WHAT THIS TASK INVOLVES: Please print the entries below exactly, from the line with "arrive packed over" through the line with "with the repacked", including both of those lines and leaving out all others.

RECORDS TO USE:
import Mathlib

/-!
# `BalabanUV.Beta.FP.PackedRepacking` — road «FP» for binder row D1, ROUTE T, RULING R-FP-57 (R2) (journal [D1P3-G21-RFP57]; memo `N2B-DESIGN.md` §30 (30h),
# TID § F.10 (L1)): **PACKED JETS REPACK ALONG A LINEAR CHANGE OF DIRECTION** — the door packed over FINEST-level bonds `b ∈ β` along `h = C·h̄` is packed
# over TOP-level bonds `ā ∈ α` along `h̄`, with the per-bond tables pushed through `C`

WHY.  R-FP-57 reads the (STEP) door (#21, base level 0, depth `j−1`) along the directions `h := col_{j+1}·h̄` in the image of the one-shot column and
packs it over the TOP-level bonds (`SecondVarKernelLaw` #20 with `σ := α`), so that its three kernels become an4's `StepRecursion` terms.  The door's tables
arrive packed over the finest bonds — first jets `Σ_b h b • T₁ b`, second jets `Σ_{b,b′} h b·h b′ • T₂ b b′` —; along `h = C·h̄` they ARE packed over `α`
with the repacked tables `T̄₁ ā := Σ_b C b ā • T₁ b`, `T̄₂ ā ā′ := Σ_{b,b′} (C b ā·C b′ ā′) • T₂ b b′`.  This file is that [folklore] bookkeeping (any
module `M` over `ℝ`, finite index types): §1 `sum_smul_repack`, §2 `sum_sum_smul_repack`, §3 `repack₂_symm` (symmetric families repack to symmetric families —
#20's hypothesis is preserved).  No `def`, no `def … : Prop`, nothing cited, 0 sorry; 0 estimates.

HONEST DEPENDENCY (page 1, mandatory): continuum YM on T⁴ ⇐ BetaPertH ∧ nine spine estimates (0/9 proved); BetaPertH ⇐ (D1) ∧ (D4) ∧ CAP+tail;
G-an2-4 gates asym, D1 and NE2/3/4.  HONEST FRAMING (cell contract, verbatim): «discharging `BetaPertH` makes Bałaban's UV stability UNCONDITIONAL —
a real constructive-QFT result; it is NOT the continuum limit and NOT the Clay problem.»  ABSOLUTE RULE (cell charter, verbatim): «No internally-minted
statement may enter as a cited fact. Every hypothesis is either kernel-proved in this package or a verbatim quotation of a PUBLISHED theorem with page
reference. The manuscript(s) under audit are NOT citable for their own disputed steps — they are the thing under adjudication; programme-internal
(2001/route/tribunal) claims are never citable.»  [folklore] finite sums; nothing of Bałaban's asserted; 0∕4 row-D1 binders; NOT (T-ID), NOT SDF, NOT D1,
NOT BetaPertH, NOT continuum, NOT Clay.  Road «FP» OWNER, b2b-balaban-beta-d1-p3 gen 21, 2026-08-22.  No existing file touched.
-/

namespace Summit.QuantumFields.BalabanUV.Beta.FP.PackedRepacking

open scoped BigOperators

variable {α β M : Type*} [Fintype α] [Fintype β] [AddCommGroup M] [Module ℝ M]

/-! ## §1 First jets -/

/-- [folklore] **FIRST JETS REPACK**: along `h b := Σ_ā C b ā·r ā`, `Σ_b h b • T b = Σ_ā r ā • (Σ_b C b ā • T b)`. -/
theorem sum_smul_repack (C : β → α → ℝ) (r : α → ℝ) (T : β → M) :
    ∑ b, (∑ a, C b a * r a) • T b = ∑ a, r a • ∑ b, C b a • T b := by
  simp only [Finset.sum_smul, Finset.smul_sum, smul_smul]
  rw [Finset.sum_comm]
  refine Finset.sum_congr rfl fun a _ => Finset.sum_congr rfl fun b _ => ?_
  rw [mul_comm]

/-! ## §2 Second jets -/

/-- [folklore] **SECOND JETS REPACK**: along `h = C·r`,
`Σ_{b,b′} (h b·h b′) • T₂ b b′ = Σ_{ā,ā′} (r ā·r ā′) • (Σ_{b,b′} (C b ā·C b′ ā′) • T₂ b b′)`. -/
theorem sum_sum_smul_repack (C : β → α → ℝ) (r : α → ℝ) (T₂ : β → β → M) :
    ∑ b, ∑ b', ((∑ a, C b a * r a) * (∑ a', C b' a' * r a')) • T₂ b b'
      = ∑ a, ∑ a', (r a * r a') • ∑ b, ∑ b', (C b a * C b' a') • T₂ b b' := by
  -- both sides are the quadruple sum `Σ (r a·r a′·(C b a·C b′ a′)) • T₂ b b′`, summed in different orders
  have hL : ∀ b b' : β, ((∑ a, C b a * r a) * (∑ a', C b' a' * r a')) • T₂ b b'
      = ∑ a, ∑ a', (r a * r a' * (C b a * C b' a')) • T₂ b b' := by
    intro b b'
    have hprod : (∑ a, C b a * r a) * (∑ a', C b' a' * r a') = ∑ a, ∑ a', r a * r a' * (C b a * C b' a') := by
      rw [Finset.sum_mul_sum]
      refine Finset.sum_congr rfl fun a _ => Finset.sum_congr rfl fun a' _ => ?_
      ring
    rw [hprod, Finset.sum_smul]
    exact Finset.sum_congr rfl fun a _ => Finset.sum_smul
  have hR : ∀ a a' : α, (r a * r a') • ∑ b, ∑ b', (C b a * C b' a') • T₂ b b'
      = ∑ b, ∑ b', (r a * r a' * (C b a * C b' a')) • T₂ b b' := by
    intro a a'
    simp only [Finset.smul_sum, smul_smul]
  simp only [hL, hR]
  -- reorder `Σ_b Σ_b′ Σ_a Σ_a′ = Σ_a Σ_a′ Σ_b Σ_b′`
  calc ∑ b, ∑ b', ∑ a, ∑ a', (r a * r a' * (C b a * C b' a')) • T₂ b b'
      = ∑ b, ∑ a, ∑ b', ∑ a', (r a * r a' * (C b a * C b' a')) • T₂ b b' :=
        Finset.sum_congr rfl fun b _ => Finset.sum_comm
    _ = ∑ a, ∑ b, ∑ b', ∑ a', (r a * r a' * (C b a * C b' a')) • T₂ b b' := Finset.sum_comm
    _ = ∑ a, ∑ b, ∑ a', ∑ b', (r a * r a' * (C b a * C b' a')) • T₂ b b' :=
        Finset.sum_congr rfl fun a _ => Finset.sum_congr rfl fun b _ => Finset.sum_comm
    _ = ∑ a, ∑ a', ∑ b, ∑ b', (r a * r a' * (C b a * C b' a')) • T₂ b b' :=
        Finset.sum_congr rfl fun a _ => Finset.sum_comm

/-! ## §3 Symmetric families repack to symmetric families -/

omit [Fintype α] in
/-- [folklore] If `T₂ b b′ = T₂ b′ b` then the repacked family `T̄₂ ā ā′ := Σ_{b,b′} (C b ā·C b′ ā′) • T₂ b b′` is symmetric in `(ā, ā′)` — so
`SecondVarKernelLaw`'s symmetry hypothesis survives the repacking. -/
theorem repack₂_symm (C : β → α → ℝ) (T₂ : β → β → M) (hT : ∀ b b', T₂ b b' = T₂ b' b) (a a' : α) :
    ∑ b, ∑ b', (C b a * C b' a') • T₂ b b' = ∑ b, ∑ b', (C b a' * C b' a) • T₂ b b' := by
  rw [Finset.sum_comm]
  refine Finset.sum_congr rfl fun b _ => Finset.sum_congr rfl fun b' _ => ?_
  rw [hT b' b, mul_comm]

end Summit.QuantumFields.BalabanUV.Beta.FP.PackedRepacking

TASK OUTPUT:
arrive packed over the finest bonds — first jets `Σ_b h b • T₁ b`, second jets `Σ_{b,b′} h b·h b′ • T₂ b b′` —; along `h = C·h̄` they ARE packed over `α`
with the repacked tables `T̄₁ ā := Σ_b C b ā • T₁ b`, `T̄₂ ā ā′ := Σ_{b,b′} (C b ā·C b′ ā′) • T₂ b b′`.  This file is that [folklore] bookkeeping (any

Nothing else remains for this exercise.